* _What you should do_: Please output the entries below without altering a single character.

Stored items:
import Summits.BirchSwinnertonDyer.BirchSwinnertonDyer.Theorems.AdditiveBranchIMCGordTwoRankZeroOffCaseOneFieldSupplyR0Aux
import Literature.NumberTheory.EllipticCurves.QuadraticTwistLFunctionProofs
import HarnessLib

/-!
# The twisted Wan road (crux 19357, line `three_field_road`, design D2 of FieldTwoTwisted): THE RECIPROCITY IDENTITY
# behind the sign of the auxiliary twist (LeadReport23 §9)

Theorems only (LEAD g15), pure arithmetic. In design D2 the master root-number engine (p798928) gives
`w(V^{(D′)}) = χ₄(|D′|) · (∏_{r ∥ N_V, r ≠ q} (D′/r)) · w(V)` while the partner relation gives `w(E) = (−1/p)(N_V/p) w(V)`;
with the prescriptions `(D′/r) = (p*/r)` at the odd `r ∥ N_V`, the two are tied together by

  `∏_{r ∈ N.primeFactors ∖ {q}} [f_r = 1] (D′/r) = (N/p)`,

valid when every exponent of `N` is `1` or `2`, `f_q ≠ 1`, `p ∤ N` odd, and `(2/p) = 1` if `2 ∥ N` — quadratic reciprocity in the form
`(p*/r) = (r/p)` (`WeierstrassCurve.legendreSym_pStar`) and `(N/p) = ∏_r (r/p)^{f_r}`.

* `jacobiSym_natCast_eq_prod_primeFactors` — `(N/p) = ∏_{r ∣ N} [f_r = 1] (r/p)` when all `f_r ∈ {1, 2}` and `p ∤ N`;
* `jacobiSym_pStar_eq_swap` — `(p*/r) = (r/p)` for distinct odd primes, in Jacobi-symbol currency;
* `prod_engine_eq_jacobiSym` — the displayed identity.

References: [IrelandRosen1990] Ch. 5 §2 (quadratic reciprocity and the Jacobi symbol).
-/

set_option linter.dupNamespace false
set_option autoImplicit false

open scoped Classical

namespace Summit.BirchSwinnertonDyer.BirchSwinnertonDyer.Theorems.TwistedWanRoad

open NumberTheorySymbols

/-- `(N / p) = ∏_{r ∣ N, f_r = 1} (r / p)` for `p ∤ N` prime when every exponent of `N` is `1` or `2`
(`N = ∏ r^{f_r}`, multiplicativity of the Jacobi symbol in the numerator, `(r/p)² = 1`). [cite: IrelandRosen1990, Ch. 5 §2 Prop. 5.2.2] -/
theorem jacobiSym_natCast_eq_prod_primeFactors {N p : ℕ} (hp : p.Prime) (hN0 : N ≠ 0) (hpN : ¬ p ∣ N)
    (hf : ∀ r ∈ N.primeFactors, N.factorization r = 1 ∨ N.factorization r = 2) :
    J((N : ℤ) | p) = ∏ r ∈ N.primeFactors, (if N.factorization r = 1 then J((r : ℤ) | p) else 1) := by
  have hprod : (N : ℤ) = ∏ r ∈ N.primeFactors, ((r : ℤ) ^ (N.factorization r)) := by
    conv_lhs => rw [← Nat.prod_factorization_pow_eq_self hN0]
    rw [Finsupp.prod, Nat.support_factorization]
    push_cast
    rfl
  let φ : ℤ →* ℤ :=
    { toFun := fun a ↦ J(a | p), map_one' := jacobiSym.one_left p, map_mul' := fun a b ↦ jacobiSym.mul_left a b p }
  have hφ : ∀ a, J(a | p) = φ a := fun _ ↦ rfl
  rw [hprod, hφ, map_prod]
  refine Finset.prod_congr rfl (fun r hr ↦ ?_)
  have hr' := Nat.mem_primeFactors.mp hr
  have hrp : ¬ (p : ℤ) ∣ (r : ℤ) := by
    intro h
    have h' : p ∣ r := by exact_mod_cast h
    have hpr : p = r := (Nat.prime_dvd_prime_iff_eq hp hr'.1).mp h'
    exact hpN (hpr ▸ hr'.2.1)
  rw [← hφ, jacobiSym.pow_left]
  rcases hf r hr with h1 | h2
  · rw [h1, if_pos rfl, pow_one]
  · rw [h2, if_neg (by norm_num), sq]
    exact ThreeFieldRoadSupply.jacobiSym_mul_self_eq_one hp hrp

/-- **`(p*/r) = (r/p)`** for distinct odd primes `p, r`, Jacobi-symbol currency (`legendreSym_pStar`).
[cite: IrelandRosen1990, Ch. 5 §2 Thm. 1] -/
theorem jacobiSym_pStar_eq_swap {p r : ℕ} (hp : p.Prime) (hr : r.Prime) (hp2 : p ≠ 2) (hr2 : r ≠ 2) :
    J(((-1 : ℤ) ^ (p / 2) * p) | r) = J((r : ℤ) | p) := by
  haveI := Fact.mk hp
  haveI := Fact.mk hr
  rw [← jacobiSym.legendreSym.to_jacobiSym, ← jacobiSym.legendreSym.to_jacobiSym]
  exact WeierstrassCurve.legendreSym_pStar hp2 hr2

/-- **The reciprocity identity of design D2** (module docstring): for `p ∤ N` an odd prime, all exponents of `N` in `{1, 2}`,
`f_q ≠ 1`, `(D/r) = (p*/r)` at the odd `r ∥ N` other than `q`, and `(D/2) = (2/p) = 1` if `2 ∥ N`:
`∏_{r ∈ N.primeFactors ∖ {q}} [f_r = 1] (D/r) = (N/p)`. [cite: IrelandRosen1990, Ch. 5 §2] -/
theorem prod_engine_eq_jacobiSym {N p q : ℕ} {D : ℤ} (hp : p.Prime) (hp2 : p ≠ 2) (hN0 : N ≠ 0) (hpN : ¬ p ∣ N)
    (hf : ∀ r ∈ N.primeFactors, N.factorization r = 1 ∨ N.factorization r = 2)
    (hq : N.factorization q ≠ 1)
    (hD : ∀ r ∈ N.primeFactors, r ≠ 2 → r ≠ q → N.factorization r = 1 →
      J(D | r) = J(((-1 : ℤ) ^ (p / 2) * p) | r))
    (hD2 : 2 ∈ N.primeFactors → N.factorization 2 = 1 → J(D | 2) = 1 ∧ J(2 | p) = 1) :
    (∏ r ∈ N.primeFactors.erase q, (if N.factorization r = 1 then J(D | r) else 1)) = J((N : ℤ) | p) := by
  rw [jacobiSym_natCast_eq_prod_primeFactors hp hN0 hpN hf,
    ← Finset.prod_erase N.primeFactors (f := fun r ↦ if N.factorization r = 1 then J((r : ℤ) | p) else 1)
      (a := q) (by simp only [hq, if_false])]
  refine Finset.prod_congr rfl (fun r hr ↦ ?_)
  obtain ⟨hrq, hrN⟩ := Finset.mem_erase.mp hr
  by_cases h1 : N.factorization r = 1
  · simp only [h1, if_true]
    by_cases hr2 : r = 2
    · subst hr2
      obtain ⟨hD2a, hD2b⟩ := hD2 hrN h1
      rw [hD2a, Nat.cast_ofNat, hD2b]
    · rw [hD r hrN hr2 hrq h1, jacobiSym_pStar_eq_swap hp (Nat.prime_of_mem_primeFactors hrN) hp2 hr2]
  · simp only [h1, if_false]

end Summit.BirchSwinnertonDyer.BirchSwinnertonDyer.Theorems.TwistedWanRoad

* _Exercise response_:
import Summits.BirchSwinnertonDyer.BirchSwinnertonDyer.Theorems.AdditiveBranchIMCGordTwoRankZeroOffCaseOneFieldSupplyR0Aux
import Literature.NumberTheory.EllipticCurves.QuadraticTwistLFunctionProofs
import HarnessLib

/-!
# The twisted Wan road (crux 19357, line `three_field_road`, design D2 of FieldTwoTwisted): THE RECIPROCITY IDENTITY
# behind the sign of the auxiliary twist (LeadReport23 §9)

Theorems only (LEAD g15), pure arithmetic. In design D2 the master root-number engine (p798928) gives
`w(V^{(D′)}) = χ₄(|D′|) · (∏_{r ∥ N_V, r ≠ q} (D′/r)) · w(V)` while the partner relation gives `w(E) = (−1/p)(N_V/p) w(V)`;
with the prescriptions `(D′/r) = (p*/r)` at the odd `r ∥ N_V`, the two are tied together by

  `∏_{r ∈ N.primeFactors ∖ {q}} [f_r = 1] (D′/r) = (N/p)`,

valid when every exponent of `N` is `1` or `2`, `f_q ≠ 1`, `p ∤ N` odd, and `(2/p) = 1` if `2 ∥ N` — quadratic reciprocity in the form
`(p*/r) = (r/p)` (`WeierstrassCurve.legendreSym_pStar`) and `(N/p) = ∏_r (r/p)^{f_r}`.

* `jacobiSym_natCast_eq_prod_primeFactors` — `(N/p) = ∏_{r ∣ N} [f_r = 1] (r/p)` when all `f_r ∈ {1, 2}` and `p ∤ N`;
* `jacobiSym_pStar_eq_swap` — `(p*/r) = (r/p)` for distinct odd primes, in Jacobi-symbol currency;
* `prod_engine_eq_jacobiSym` — the displayed identity.

References: [IrelandRosen1990] Ch. 5 §2 (quadratic reciprocity and the Jacobi symbol).
-/

set_option linter.dupNamespace false
set_option autoImplicit false

open scoped Classical

namespace Summit.BirchSwinnertonDyer.BirchSwinnertonDyer.Theorems.TwistedWanRoad

open NumberTheorySymbols

/-- `(N / p) = ∏_{r ∣ N, f_r = 1} (r / p)` for `p ∤ N` prime when every exponent of `N` is `1` or `2`
(`N = ∏ r^{f_r}`, multiplicativity of the Jacobi symbol in the numerator, `(r/p)² = 1`). [cite: IrelandRosen1990, Ch. 5 §2 Prop. 5.2.2] -/
theorem jacobiSym_natCast_eq_prod_primeFactors {N p : ℕ} (hp : p.Prime) (hN0 : N ≠ 0) (hpN : ¬ p ∣ N)
    (hf : ∀ r ∈ N.primeFactors, N.factorization r = 1 ∨ N.factorization r = 2) :
    J((N : ℤ) | p) = ∏ r ∈ N.primeFactors, (if N.factorization r = 1 then J((r : ℤ) | p) else 1) := by
  have hprod : (N : ℤ) = ∏ r ∈ N.primeFactors, ((r : ℤ) ^ (N.factorization r)) := by
    conv_lhs => rw [← Nat.prod_factorization_pow_eq_self hN0]
    rw [Finsupp.prod, Nat.support_factorization]
    push_cast
    rfl
  let φ : ℤ →* ℤ :=
    { toFun := fun a ↦ J(a | p), map_one' := jacobiSym.one_left p, map_mul' := fun a b ↦ jacobiSym.mul_left a b p }
  have hφ : ∀ a, J(a | p) = φ a := fun _ ↦ rfl
  rw [hprod, hφ, map_prod]
  refine Finset.prod_congr rfl (fun r hr ↦ ?_)
  have hr' := Nat.mem_primeFactors.mp hr
  have hrp : ¬ (p : ℤ) ∣ (r : ℤ) := by
    intro h
    have h' : p ∣ r := by exact_mod_cast h
    have hpr : p = r := (Nat.prime_dvd_prime_iff_eq hp hr'.1).mp h'
    exact hpN (hpr ▸ hr'.2.1)
  rw [← hφ, jacobiSym.pow_left]
  rcases hf r hr with h1 | h2
  · rw [h1, if_pos rfl, pow_one]
  · rw [h2, if_neg (by norm_num), sq]
    exact ThreeFieldRoadSupply.jacobiSym_mul_self_eq_one hp hrp

/-- **`(p*/r) = (r/p)`** for distinct odd primes `p, r`, Jacobi-symbol currency (`legendreSym_pStar`).
[cite: IrelandRosen1990, Ch. 5 §2 Thm. 1] -/
theorem jacobiSym_pStar_eq_swap {p r : ℕ} (hp : p.Prime) (hr : r.Prime) (hp2 : p ≠ 2) (hr2 : r ≠ 2) :
    J(((-1 : ℤ) ^ (p / 2) * p) | r) = J((r : ℤ) | p) := by
  haveI := Fact.mk hp
  haveI := Fact.mk hr
  rw [← jacobiSym.legendreSym.to_jacobiSym, ← jacobiSym.legendreSym.to_jacobiSym]
  exact WeierstrassCurve.legendreSym_pStar hp2 hr2

/-- **The reciprocity identity of design D2** (module docstring): for `p ∤ N` an odd prime, all exponents of `N` in `{1, 2}`,
`f_q ≠ 1`, `(D/r) = (p*/r)` at the odd `r ∥ N` other than `q`, and `(D/2) = (2/p) = 1` if `2 ∥ N`:
`∏_{r ∈ N.primeFactors ∖ {q}} [f_r = 1] (D/r) = (N/p)`. [cite: IrelandRosen1990, Ch. 5 §2] -/
theorem prod_engine_eq_jacobiSym {N p q : ℕ} {D : ℤ} (hp : p.Prime) (hp2 : p ≠ 2) (hN0 : N ≠ 0) (hpN : ¬ p ∣ N)
    (hf : ∀ r ∈ N.primeFactors, N.factorization r = 1 ∨ N.factorization r = 2)
    (hq : N.factorization q ≠ 1)
    (hD : ∀ r ∈ N.primeFactors, r ≠ 2 → r ≠ q → N.factorization r = 1 →
      J(D | r) = J(((-1 : ℤ) ^ (p / 2) * p) | r))
    (hD2 : 2 ∈ N.primeFactors → N.factorization 2 = 1 → J(D | 2) = 1 ∧ J(2 | p) = 1) :
    (∏ r ∈ N.primeFactors.erase q, (if N.factorization r = 1 then J(D | r) else 1)) = J((N : ℤ) | p) := by
  rw [jacobiSym_natCast_eq_prod_primeFactors hp hN0 hpN hf,
    ← Finset.prod_erase N.primeFactors (f := fun r ↦ if N.factorization r = 1 then J((r : ℤ) | p) else 1)
      (a := q) (by simp only [hq, if_false])]
  refine Finset.prod_congr rfl (fun r hr ↦ ?_)
  obtain ⟨hrq, hrN⟩ := Finset.mem_erase.mp hr
  by_cases h1 : N.factorization r = 1
  · simp only [h1, if_true]
    by_cases hr2 : r = 2
    · subst hr2
      obtain ⟨hD2a, hD2b⟩ := hD2 hrN h1
      rw [hD2a, Nat.cast_ofNat, hD2b]
    · rw [hD r hrN hr2 hrq h1, jacobiSym_pStar_eq_swap hp (Nat.prime_of_mem_primeFactors hrN) hp2 hr2]
  · simp only [h1, if_false]

end Summit.BirchSwinnertonDyer.BirchSwinnertonDyer.Theorems.TwistedWanRoad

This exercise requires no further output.